Many small to midsize businesses struggle to stay competitive in today’s economy. Management is constantly maneuvering and shifting to stabilize their business and find the best position in the market. One maneuver potentially available to a company is to purchase, or merge with, with similar businesses in the same industry; thus decreasing operating inefficiencies and increasing economies of scale. A roll-up typically occurs when a larger company acquires several smaller companies; though two or more companies also might merge to form a new entity.
These roll-ups can be beneficial to everyone involved — including bankers. But they’re not without drawbacks. Help your borrowers analyze the pros and cons of a merger to determine whether they’ll gain advantages or further problems.
There are two general ways that companies approach roll-ups. Most start off by easing into a relationship, forming a “loose federation” without consolidating operations in any meaningful way. Each participating company continues to operate as an independent entity in its particular market, keeping its own brand identity and management team.
Alternatively, some acquirers jump right into the “marriage” by aggressively consolidating operations and actively seeking synergies among all participants. By combining operations and cross-selling products and services, the combined entity can reduce costs and grow revenue internally. This results in widening margins and accelerating earnings.
Although there are costs involved in the consolidation process, especially if the combined privately owned entity plans to go to the public markets for additional equity financing, roll-ups can result in an immediate increase in value. But to achieve such benefits, all participants in a roll-up should be financially sound. And if the roll-up is to follow a loose federation approach, each individual management team needs to be highly competent; not to mention able and willing to collaborate.

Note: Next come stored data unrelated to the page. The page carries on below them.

/-!
# Weil-type family coverage — THE RELATIVE NORM-SIGN LAW ON THE NON-PRINCIPAL LATTICE CLASS OF `ℤ[ζ₃₉]`: on
# `ℂ^Φ/Φ(𝔔)`, `𝔔 = (1 − ζ³, 4 + ζ¹³)`, the principal type `(ϖ₀)` occurs iff at EACH real place of `ℚ(√13)` the
# twisted sign count of `Φ` is even exactly when the relative norm `N_{ℚ(ζ₃₉)⁺/ℚ(√13)}(ϖ₀)` is NEGATIVE there —
# part 58c's law with both signs FLIPPED

research route conditional on HC_CM; not a corollary; Q11.4-sentence-2 already refuted in dim ≥ 3.

Ring 2, WEIL-TYPE FAMILY-COVERAGE CENSUS (`HOME/WEIL-FAMILY-COVERAGE.md` `## b01`, blocks b01.39/b01.40 (the index-`2`
level `39`, `h(ℚ(ζ₃₉)) = 2`: principal polarisability FLIPS between the two lattice classes), b01.42 (the norm-sign law),
b01.44; owner ring2-b01), part 69 of the `Ring2WeilCoverage*` series.  Part 58c (`…TypeRelativeNormSignLevel39`)
decided every principal type `(ϖ₀)` on the PRINCIPAL torus `ℂ^Φ/Φ(ℤ[ζ₃₉])`; part 45 (`…NonPrincipalLatticeLevel39`)
decided principal polarisations on the NON-principal class `𝔔` (`𝔔𝔔^ρ = (α)`, `α = ζ¹⁷(1 − ζ²)(1 − ζ⁴²) ∈ ℤ[ζ₃₉]⁺`);
part 59 (`…LatticeTypeExchange`) moves types between lattices: «type `(ϖ₀)` on `D(𝔪)`» ⟺ «type `(α₀ϖ₀)` on
`D(𝔬)`» when `𝔪𝔪^ρ = (α₀)`.  This file composes the three:

* §1 (any CM field) `re_relNorm_mul` — the relative norm read at a place is multiplicative on `𝓞 K⁺`
  (`Re (zw) = Re z·Re w` for real `z, w`); `re_relNorm_ne_zero` (part 34's product formula).
* §2 `re_relNorm_alpha_neg` — **`N_{ℚ(ζ₃₉)⁺/ℚ(√13)}(α)` is NEGATIVE at BOTH real places of `ℚ(√13)`**: at the place under
  `φ₀` its sign is the parity of `#{φ ∈ Φ : φ(√13) = φ₀(√13), Re φ(α) < 0}` (part 58), and this count is `3` for every
  CM type `Φ` (part 45 `card_filter_negA_plus/minus`, through the residue dictionaries of parts 13/26b).
* §3 **`exists_type_span_iff_thirtyNine_nonprincipal`** — for every CM type `Φ`, every `ϖ₀ ∈ 𝓞 K⁺ ∖ 0` and every
  lattice `𝔪 = 𝔔`: `ℂ^Φ/D(𝔪)` carries a `Φ`-positive divisor of type `(ϖ₀)` iff
  (`#{φ ∈ Φ : φ(s) = φ₊(s), Im φ(ξ) < 0}` even ⟺ `Re φ₊(N_{K⁺/ℚ(s)}(ϖ₀)) < 0`) and (the same at `φ₋`) — where part 58c
  has `> 0` twice for the principal lattice.  In words: passing from `ℤ[ζ₃₉]` to `𝔔` flips the verdict for EVERY
  principal type, not only for principal polarisations (b01.40).

HONEST FRAMING: torus-level statements about Shimura's divisors of type `(K; Φ; 𝔣₀)` [Sh98 §14.3 Prop. 4–5, §14.4
Prop. 7]; nothing here is a statement about Hodge classes, `W_K`, general members or HC; `HC_CM` is used nowhere.  No
`def`, no named fact, no `sorry`.

References: [cite: Shimura1998, §14.3 Prop. 4–5, pp. 103–104; §14.4 Prop. 7, p. 105]; census b01.40, b01.44
(seat-derived).
-/

noncomputable section

open scoped Classical nonZeroDivisors NumberField ComplexConjugate
open NumberField NumberField.ComplexEmbedding Module FractionalIdeal Complex Polynomial Finset IntermediateField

Unfortunately, roll-up success is the exception, not the rule. Too often, participants focus more on getting the deal done than on challenges after integration. And inattention to consolidation issues can lead to disaster for the businesses involved — and the creditors that they default on.
During the bull-market years of the late 1990s and early 2000s, “poof” roll-ups — in which several smaller companies combined to create the appearance of greater size, with no real integration strategy — were common. Typically, the goal was a quick windfall. And almost invariably, these transactions result in failure. Either their subsequent initial public offering (IPO) tanks or management teams are unprepared for successful management of the combined companies .
If one of your borrowers is contemplating a roll-up strategy, it may need financing to complete the deal or your bank’s approval (per their loan covenants). This is your chance to play devil’s advocate.
Discuss whether management has compiled a detailed plan for every aspect of integration, including employees, facilities, sales channels and IT. And if the smaller companies’ former CEOs will lead divisions of the larger entity, it’s critical to clearly define performance measurements and incentives. The decision to centralize control or operate divisions as largely autonomous entities also will be critical.
What if a borrower plans to take the roll-up to public markets to access greater funding? In this case, you must realistically discuss the costs of involvement. Public entities must submit to Securities and Exchange Commission scrutiny and adhere to the provisions of the Sarbanes-Oxley Act of 2002; which typically means increased marketing, accounting and legal costs. And regardless of the fundamentals, your borrower’s value may fluctuate based on general market conditions and the opinions of investment analysts.
The potential advantages of a roll-up, such as expanded access to financing and lower overhead costs, may be negated by inaccurate financial projections or a faulty integration strategy. As a banker, your role is to assist in the financial analysis and point out possible weaknesses in your borrower’s planning. This scrutiny and assistance will help lead to a more successful roll-up that will stand the test of time.